Open Zhylkaaa opened 3 years ago

Zhylkaaa commented 3 years ago

I've been trying to use dice loss for task of token classification with 9 classes. after I have fixed few errors in _multiple_class for example in line 143 we have flat_input_idx.view(-1, 1) which throws an error because tensors are not contiguous. I used this instead: loss_idx = self._compute_dice_loss(flat_input_idx.reshape(-1, 1), flat_target_idx.reshape(-1, 1))

And now I've tried to train a model with this and it seems to me that loss isn't changing at all. I don't know what I am doing wrong https://github.com/Zhylkaaa/simpletransformers/blob/dice_loss/simpletransformers/ner/ner_model.py#L489 - this is where I am trying to integrate dice_loss.

I can prepare minimal example if you want to take a look

xiaoya-li commented 3 years ago

Hi, thanks for asking! We provide an example for integrating dice loss to the multi-class classification task. Please see https://github.com/ShannonAI/dice_loss_for_NLP/blob/master/tasks/tnews/train.py#L142 for more details.
To my understanding, the difference between this repo and yours is : we use a for loop https://github.com/ShannonAI/dice_loss_for_NLP/blob/master/loss/dice_loss.py#L140 for calculating multi-class loss; whereas https://github.com/Zhylkaaa/simpletransformers/blob/dice_loss/simpletransformers/ner/losses/dice_loss.py#L138 seems to miss that. I hope this helps.
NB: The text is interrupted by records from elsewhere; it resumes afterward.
import Literature.Geometry.Riemannian.CutLocusDimension
import Literature.Analysis.Convexity.ComplexTransport
import HarnessLib

/-!
# Buchner's triangulation theorem: independence of the Euclidean carrier of the complex

Topic `Geometry/Riemannian`; seventh support file of the programme towards the named fact
`Literature.Geometry.Riemannian.buchner1977_cutLocus_triangulable` of `CutLocus.lean`
(M. A. Buchner, *Simplicial structure of the real analytic cut locus*, Proc. AMS 64 (1977)
118–121: the cut locus of a point of a compact real-analytic Riemannian manifold is homeomorphic
to a finite simplicial complex). The fact realises the complex as a Mathlib
`Geometry.SimplicialComplex ℝ (EuclideanSpace ℝ (Fin N))`; triangulation theorems in the tree
(e.g. the semialgebraic one, `Literature.ModelTheory.ExponentialFields.OhmotoShiota2017_c1Triangulation`)
and in print (Hironaka 1975, subanalytic triangulation in `ℝⁿ`) produce complexes in `Fin n → ℝ`
or in an arbitrary finite-dimensional real vector space. This file removes the dependence on the
carrier:

* `exists_simplicialComplex_equiv_image` — transport of a geometric simplicial complex along a
  continuous linear equivalence `e : V ≃L[ℝ] W` (through the tree's simplexwise-affine transport
  `Literature.Analysis.Convexity.exists_simplicialComplex_image`): faces `s.image e`, polyhedron
  `e '' |K|`;
* `exists_euclidean_complex_of_homeomorph` — a space homeomorphic to the polyhedron of a finite
  complex in ANY finite-dimensional real normed space `V` is homeomorphic to the polyhedron of a
  finite complex in `EuclideanSpace ℝ (Fin (dim V))` with the same face cardinalities;
* `buchner1977_cutLocus_triangulable_of_homeomorph_pi` — Buchner's fact follows from the bare
  triangulability of the metric cut locus by finite complexes in the carriers `Fin N → ℝ`
  (combine with `buchner1977_cutLocus_triangulable_of_homeomorph` of `CutLocusDimension.lean`,
  whose dimension clause is automatic).

No definitions, no named facts (D-0026); theorem-only file.

## References

* [Buchner1977Simplicial] M. A. Buchner, Proc. AMS 64 (1977), p. 118.
* [RourkeSanderson1972] C. P. Rourke, B. J. Sanderson, Introduction to piecewise-linear topology
  (1972), Ch. 2 (images of complexes under simplicial embeddings), as used in
  `Literature/Analysis/Convexity/ComplexTransport.lean`.
-/

noncomputable section

open Set Function
open scoped Manifold ContDiff Topology

namespace Literature.Geometry.Riemannian

open Literature.Geometry.Lorentzian (PseudoRiemannianMetric)

/-! ### Transport of complexes along continuous linear equivalences -/

section Transport

variable {V W : Type*} [NormedAddCommGroup V] [NormedSpace ℝ V] [NormedAddCommGroup W]
  [NormedSpace ℝ W]

/-- **Transport of a geometric simplicial complex along a continuous linear equivalence.** For
`K` a simplicial complex in `V` and `e : V ≃L[ℝ] W` there is a complex `K'` in `W` whose faces are
exactly the images `s.image e` of the faces of `K` and whose polyhedron is `e '' |K|`
(`Literature.Analysis.Convexity.exists_simplicialComplex_image` with the affine map `e`).
[folklore] -/
theorem exists_simplicialComplex_equiv_image [DecidableEq W] (K : Geometry.SimplicialComplex ℝ V)
    (e : V ≃L[ℝ] W) :
    ∃ K' : Geometry.SimplicialComplex ℝ W,
      (∀ t, t ∈ K'.faces ↔ ∃ s ∈ K.faces, s.image e = t) ∧ K'.space = e '' K.space := by
  obtain ⟨K', hfaces, hhull⟩ := Literature.Analysis.Convexity.exists_simplicialComplex_image K e
    (fun s _ => ⟨e.toLinearEquiv.toLinearMap.toAffineMap, fun x _ => rfl⟩) e.injective.injOn
  refine ⟨K', hfaces, ?_⟩
  ext y
  simp only [Geometry.SimplicialComplex.mem_space_iff, mem_image]
  constructor
  · rintro ⟨t, ht, hy⟩
    obtain ⟨s, hs, rfl⟩ := (hfaces t).1 ht
    rw [hhull s hs] at hy
    obtain ⟨x, hx, rfl⟩ := hy
    exact ⟨x, ⟨s, hs, hx⟩, rfl⟩
  · rintro ⟨x, ⟨s, hs, hx⟩, rfl⟩
    refine ⟨s.image e, (hfaces _).2 ⟨s, hs, rfl⟩, ?_⟩
    rw [hhull s hs]
    exact ⟨x, hx, rfl⟩

/-- **The Euclidean carrier is immaterial.** If a topological space `X` is homeomorphic to the
polyhedron of a finite simplicial complex `K` in a finite-dimensional real normed space `V`, then
it is homeomorphic to the polyhedron of a finite simplicial complex `K'` in
`EuclideanSpace ℝ (Fin (dim V))` whose faces have the cardinalities of faces of `K` (transport
along `ContinuousLinearEquiv.ofFinrankEq`). [folklore] -/
theorem exists_euclidean_complex_of_homeomorph [FiniteDimensional ℝ V]
    (K : Geometry.SimplicialComplex ℝ V) (hfin : K.faces.Finite) {X : Type*} [TopologicalSpace X]
    (f : X ≃ₜ K.space) :
    ∃ K' : Geometry.SimplicialComplex ℝ (EuclideanSpace ℝ (Fin (Module.finrank ℝ V))),
      K'.faces.Finite ∧ (∀ t ∈ K'.faces, ∃ s ∈ K.faces, t.card = s.card) ∧
        Nonempty (X ≃ₜ K'.space) := by
  classical
  set e : V ≃L[ℝ] EuclideanSpace ℝ (Fin (Module.finrank ℝ V)) :=
    ContinuousLinearEquiv.ofFinrankEq finrank_euclideanSpace_fin.symm with he
  obtain ⟨K', hfaces, hspace⟩ := exists_simplicialComplex_equiv_image K e
  refine ⟨K', ?_, ?_, ?_⟩
  · have hK' : K'.faces = (fun s => s.image e) '' K.faces := by
      ext t
      rw [hfaces t]
      simp only [mem_image]
    rw [hK']
    exact hfin.image _
  · intro t ht
    obtain ⟨s, hs, rfl⟩ := (hfaces t).1 ht
    exact ⟨s, hs, Finset.card_image_of_injective s e.injective⟩
  · have e1 : K.space ≃ₜ e '' K.space := e.toHomeomorph.image K.space
    have e2 : (e '' K.space) ≃ₜ K'.space := Homeomorph.setCongr hspace.symm
    exact ⟨f.trans (e1.trans e2)⟩

end Transport

/-! ### Buchner's fact from triangulability in the carriers `Fin N → ℝ` -/

section Reduction

universe u v w

/-- **Buchner's theorem follows from the triangulability of the cut locus by finite complexes in
`Fin N → ℝ`.** If on every compact connected Hausdorff boundaryless real-analytic Riemannian
manifold the metric cut locus of every point is homeomorphic to the polyhedron of a finite
simplicial complex in some `Fin N → ℝ` (the carrier of the tree's triangulation theorems), then
`buchner1977_cutLocus_triangulable` holds: transport the complex to `EuclideanSpace ℝ (Fin N)`
(`exists_euclidean_complex_of_homeomorph`) and use
`buchner1977_cutLocus_triangulable_of_homeomorph` (the dimension clause is automatic,
`card_le_finrank_of_cutLocus_homeomorph`). The hypothesis — Buchner's subanalyticity of `C(p)`
(pp. 119–121) plus Hironaka's triangulation of compact subanalytic sets — is NOT vendored as a
fact (D-0026). [cite: Buchner1977Simplicial, pp. 118 and 121] -/
theorem buchner1977_cutLocus_triangulable_of_homeomorph_pi
    (h : ∀ {E : Type u} [NormedAddCommGroup E] [NormedSpace ℝ E] [FiniteDimensional ℝ E]
      {H : Type v} [TopologicalSpace H] (I : ModelWithCorners ℝ E H) [I.Boundaryless]
      {M : Type w} [TopologicalSpace M] [ChartedSpace H M] [IsManifold I ω M]
      [CompactSpace M] [T2Space M] [ConnectedSpace M]
      (g : PseudoRiemannianMetric I ω E (TangentSpace I : M → Type _)) (hg : g.IsRiemannian)
      (p : M),
      ∃ (N : ℕ) (K : Geometry.SimplicialComplex ℝ (Fin N → ℝ)),
        K.faces.Finite ∧ Nonempty (cutLocus g hg p ≃ₜ K.space)) :
    buchner1977_cutLocus_triangulable.{u, v, w} := by
  refine buchner1977_cutLocus_triangulable_of_homeomorph ?_
  intro E _ _ _ H _ I _ M _ _ _ _ _ _ g hg p
  obtain ⟨N, K, hfin, ⟨f⟩⟩ := h I g hg p
  obtain ⟨K', hfin', -, ⟨f'⟩⟩ := exists_euclidean_complex_of_homeomorph K hfin f
  refine ⟨Module.finrank ℝ (Fin N → ℝ), K', hfin', ⟨f'⟩⟩

end Reduction

end Literature.Geometry.Riemannian

end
Zhylkaaa commented 3 years ago

Thank you, I guess main issue was that optimiser is set to minimize loss while score itself was meant to be maximized :) But I also have a question about the alpha parameter in dice loss. Doesn't it artificially lowers the f1 score for a given class? I mean if we have 2 instances of some class and one of them is "easy" meaning that flat_input is ~1 we will and up in situation where we artificially lower the loss (and as a result learning rate) for second example. What I suggest is maybe we should also multiply targets by the same factor as inputs?